Records shown |
---
import Summits.CriticalPhenomena.PercolationContinuityZ3.Theorems.Transplant.BoxProdZ2ConcParamsAtQ
import Summits.CriticalPhenomena.PercolationContinuityZ3.Theorems.Transplant.BoxProdZ2ConcReachRun
import HarnessLib

/-!
# (Z), part (C): the corridor obligation of the CONCRETE choice function — `reachHoldsRFn_concChoice₀ : ReachHoldsRFn concChoice₀` —
# p5-g3's `reachOblR_concGB` (the residue (C) discharged at run histories, p226xxx) instantiated at `concChoice₀` through the `AtQ`
# unpacking of `BoxProdZ2ConcParamsAtQ`

builds on p205010 (kernel theorem, internal audit signed; external expert review pending) — nothing in this file uses p205010.
Status sentence (coordinator 2026-08-20T04:30Z): "θ(p_c) = 0 on ℤ^d, all d ≥ 2 — kernel-verified (Lean 4/Mathlib, standard axioms); internal adversarial
audit SIGNED 2026-08-20 04:29Z; external expert review pending."
Lane `prim-bschramm-*`, seat `prim-bschramm-stmt` (gen 6); helper file (`--supports stmt-CriticalPhenomena-4575`).

Constants fed (CONC-PARAMS.md §v1): `t := Conc.tc`, `R' := Conc.R'c = M + L + 1`, `Rlev := j₁ := M + L`, `j₀ := ℓ₀ := M + 1`, `N := Conc.Nc`,
`kk := Conc.kc`, `V₀ := reps X hqt`, accuracy `δ := κ.δ` (inputs at `δmin² ≤ δ²`), `η := Conc.ηc = δmin / 2 ≤ δ / 2`, `Rex := Conc.Rexc … q`,
schedule `concRadiiGB (Conc.Cc …) (Conc.gapc … q) (fun _ => 0) (Conc.E₀c … q) (Conc.L'c … q)`.
* **`reachHoldsRFn_concChoice₀ : ReachHoldsRFn concChoice₀`.**
[cite: KozmaNitzan2024, §4 Theorem 6 (pp. 25–31), Step IV (p. 30), Lemma 12 (pp. 23–25)]
-/

noncomputable section

open MeasureTheory
open scoped Classical

namespace Summit.CriticalPhenomena.PercolationContinuityZ3.Theorems

namespace Transplant

namespace BoxProdZ2

open Literature.Probability.Percolation Literature.Probability.LatticeModels SimpleGraph KNCells KNLevels
open Literature.Barriers.CriticalPhenomena (IsQuasiTransitive IsGraphAmenable)

/-- **The corridor obligation (C) of the concrete choice function, run form.** [cite: KozmaNitzan2024, §4 Theorem 6, Step IV (p. 30); Lemma 12 (pp. 23–25)] -/
theorem reachHoldsRFn_concChoice₀ : ReachHoldsRFn concChoice₀ := by
  intro κ W _ _ X _ hΔ hc hqt ha hinf w p hp0 hp1 hT msel M₀ q hat
  have hδA : 0 < δA X κ hΔ := δA_pos X κ hΔ
  have hη : Conc.ηc κ (δA X κ hΔ) ≤ κ.δ / 2 := by
    unfold Conc.ηc
    linarith [δmin_le_δ κ Conc.nR (δA X κ hΔ)]
  exact reachOblR_concGB X (Conc.Cc κ X hqt p hT (δA X κ hΔ) M₀) w (Conc.gapc κ X hqt w p hT (δA X κ hΔ) M₀ q) (fun _ => 0)
    (Conc.E₀c κ X hqt w p hT (δA X κ hΔ) M₀ q) (Conc.L'c κ X hqt w p hT (δA X κ hΔ) M₀ q) q κ.δ
    (t := Conc.tc κ X hqt p hT (δA X κ hΔ) M₀) (R' := Conc.R'c κ X hqt p hT (δA X κ hΔ) M₀)
    (Rlev := M₀ + Conc.Lc κ X hqt p hT (δA X κ hΔ) M₀) (N := Conc.Nc κ X hqt p hT (δA X κ hΔ) M₀) (j₀ := M₀ + 1)
    (j₁ := M₀ + Conc.Lc κ X hqt p hT (δA X κ hΔ) M₀) (ℓ₀ := M₀ + 1)
    Conc.hr Conc.hR100 Conc.hRl le_rfl Conc.hℓ₀ hΔ hT (reps X hqt) (frame_reps X hqt) κ.hδ0 (Conc.hmsel_at hat)
    (Conc.hstd_at hat (δmin_le_δ κ Conc.nR (δA X κ hΔ))) (Nat.lt_succ_self _)
    (Conc.hlink_at hat (δmin_le_δ κ Conc.nR (δA X κ hΔ))) Conc.ψ_le_E₀ Conc.hL_reach Conc.L'_le_E₀ le_rfl
    (Conc.kc κ X hqt p hT (δA X κ hΔ) M₀) (Conc.hN_at hδA hp0 hp1) (Conc.hk_at hat hp0 hp1 (δmin_le_δ κ Conc.nR (δA X κ hΔ)))
    (Conc.hcount_Icc_at hat hp0 hp1 (δmin_le_δ κ Conc.nR (δA X κ hΔ))) hη Conc.hgapL (Conc.hRex_at hat le_rfl) Conc.hsch

/-- Hence the corridor obligation in the chosen-edge-free bookkeeping of `ConcChoice.ReachHoldsR` at every admissible instance. [folklore] -/
theorem reachHoldsR_concChoice₀ (κ : ConcConsts) {W : Type} [DecidableEq W] [Countable W] (X : SimpleGraph W) [X.LocallyFinite]
    (hΔ : ∀ v, X.degree v ≤ κ.Δ) (hc : X.Connected) (hqt : IsQuasiTransitive X) (ha : IsGraphAmenable X) (hinf : Infinite W) (w : W)
    (p : unitInterval) (hp0 : 0 < (p : ℝ)) (hp1 : (p : ℝ) < 1) (hT : TubeSubcritical X p) :
    (concChoice₀ κ X hΔ hc hqt ha hinf w p hp0 hp1 hT).ReachHoldsR :=
  reachHoldsRFn_concChoice₀ κ X hΔ hc hqt ha hinf w p hp0 hp1 hT

end BoxProdZ2

end Transplant

end Summit.CriticalPhenomena.PercolationContinuityZ3.Theorems

end
import Literature.AnabelianGeometry.EtaleTheta.Discharge.Sec5SectionPairOfStrv
import Literature.AnabelianGeometry.EtaleTheta.Discharge.Sec5Thm56OfConnectedTemperoidDataAllLeaves
import Literature.AnabelianGeometry.EtaleTheta.ThetaRigidity

/-!
# [EtTh] Prop. 5.5 ⊕ Thm. 5.6 (i) — K4 CAPSTONE: the all-leaves knit with θ PRODUCED, `s^trv_N` CONSTRUCTED with its section
# pair, the pin route, and Props. 2.4/2.6 for the Galois shadow from Cor. 2.18 (i); abstract data and the genuine connected data

Mochizuki, *The étale theta function and its Frobenioid-theoretic manifestations*, Publ. RIMS **45** (2009)
[cite: MochizukiEtTh2009, Prop 5.5 p.327 (PDF p.101); Thm 5.6 p.328 (PDF p.102); Cor 2.18 (i) p.60].  abc-iut cell, layer L2,
row K4 «SUBDAG-Thm56 CONSOLIDATION v3» (seat abc-iut-w5-d034, custodian of plan/L2/SUBDAG-EtTh-Thm56.md).  PROOF-ONLY.

* `ThetaFrobenioid.exists_rigidityFamily_unique_preserved_ofBiKummerData_capstone` — `Sec5SectionPairOfStrv`'s
  `…_of_pin_strv_sectionPair` (p436647: NO σ-side binder; θ from the model hypotheses, p428815; `hKR` from the (η₀, ν) pin,
  abc-iut-w4-d099) with the two γ-laws `hP24` (Prop. 2.4: `γ(Π^tp_Ÿ) = Π^tp_Ÿ`) and `hγL` (Prop. 2.6: `γ((l·Δ_Θ)) = (l·Δ_Θ)`) of the
  Galois-shadow package SUPPLIED FOR EVERY `γ` by [EtTh] Cor. 2.18 (i) «the theta-related subquotients are characteristic»
  (abc-iut-L2-t2's `RigidData.Cor218_i`, F-0620, discharged at the model rigid data by abc-iut-L2-t8's `Sec2Cor218iModel`):
  the γ-package shrinks to `hΓ' : ∀ θA, hθ → ∃ γ, hγ ∧ haΨ` (T56-L02 + T56-L09c).
* `ThetaFrobenioid.exists_rigidityFamily_unique_preserved_ofConnectedTemperoidData_capstone` — the same at abc-iut-L2-t4's genuine
  data over `B^temp(Π^tp_X)⁰` (`Sec5Thm56OfConnectedTemperoidDataAllLeaves`, p435542) with, moreover, the base-Frobenius pair
  `(φ, hφ, hc)` of `s^trv_N` DISCHARGED by `exists_sectionPair_strvOfBiKummerData` — there: leaf (G), `hσ`, `hfrac`, `haut`,
  `hdivc`/`hdivp`, `φ`/`hφ`/`hc`, θ, `hKR`, `hP24`, `hγL` are all theorems / produced.
RESIDUAL = plan/L2/SUBDAG-EtTh-Thm56.md (C2) list v3.5.  HONEST FRAMING: kernel-checked implications between typed statements;
nothing asserts that such data exist for an actual curve; typed ≠ discharged; no side taken on [IUTchIII] Cor. 3.12.
-/

noncomputable section

namespace Literature.AnabelianGeometry.EtaleTheta

open CategoryTheory Opposite FrobenioidCyclotomicRigidity Literature.AlgebraicGeometry.Frobenioids
  Literature.AnabelianGeometry.SemiGraphs Literature.AnabelianGeometry.SemiGraphs.GaloisObjects

universe u₀ v₀ u v w v₁ u₁

namespace ThetaFrobenioid

section Abstract

variable {K : Type u₀} [Field K]
  {X : SemiGraphs.TemperedArithmeticGroup.{u₀} K} {D₀ : Type u₀} [Category.{v₀} D₀]
  {V : FrdIMonoidStub.{w}} {T₀ : RealifiedDivisorMonoids (D₀ := D₀) V} {D : Type u} [Category.{v} D]
  {VD : FrdICatStub.{u, v, w} D} {S : BiKummerSetting X T₀ D VD}
  {pullFrac : ∀ {A A' : S.C} (_ : A' ⟶ A), S.biratUnits A → S.biratUnits A'}
  {lv N : ℕ+} {l' : ℕ} {RD : RigidData.{max v w} N l'} {θ : S.biratUnits S.Aodot} {Bl : S.C}
  {Pl : S.FractionPair θ Bl} {Rl : S.NthRoot θ Pl lv pullFrac}
  (h : ModelFrobenioid.Hypotheses S.tf.divisorMonoid S.tf.ratFnFunctor)
  (toB : ∀ A : S.C, S.biratUnits A →* S.tf.biratUnitsModel A) (Q : FrobenioidTheta.ThetaSubquotientStub.{w} D)
  (odd_l : Odd (lv : ℕ)) (R : S.NthRoot Rl.root Rl.pair N pullFrac) (ιX : RD.PiX ≃ₜ* X.Pi)
  (hopen : IsOpen ((S.galoisSurj R.AN.base R.αData.isGalois).ker : Set X.Pi))
  (K' : Type w) [Field K'] (constEmb : K'ˣ →* S.tf.biratUnitsModel R.BN)
  (constEmb_injective : Function.Injective constEmb)
  -- divisor invariance (replaces `hdivc`/`hdivp` for the CONSTRUCTED section `s^trv_N := strvOfBiKummerData h R`)
  (hinvc : ∀ g : Aut R.AN.base, pull S.tf.divisorMonoid g.hom (ModelFrobenioid.div R.pair.num) = ModelFrobenioid.div R.pair.num)
  (hinvp : ∀ y : RD.PiX, y ∈ RD.PiYdd →
    pull S.tf.divisorMonoid (S.galoisSurj R.AN.base R.αData.isGalois (ιX y)).hom (ModelFrobenioid.div R.pair.den) =
      ModelFrobenioid.div R.pair.den)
---
What to do |
Starting at the top of the data above, repeat every line exactly until the line containing "builds on p205010" has been given, then stop.

Written answer |
import Summits.CriticalPhenomena.PercolationContinuityZ3.Theorems.Transplant.BoxProdZ2ConcParamsAtQ
import Summits.CriticalPhenomena.PercolationContinuityZ3.Theorems.Transplant.BoxProdZ2ConcReachRun
import HarnessLib

/-!
# (Z), part (C): the corridor obligation of the CONCRETE choice function — `reachHoldsRFn_concChoice₀ : ReachHoldsRFn concChoice₀` —
# p5-g3's `reachOblR_concGB` (the residue (C) discharged at run histories, p226xxx) instantiated at `concChoice₀` through the `AtQ`
# unpacking of `BoxProdZ2ConcParamsAtQ`

builds on p205010 (kernel theorem, internal audit signed; external expert review pending) — nothing in this file uses p205010.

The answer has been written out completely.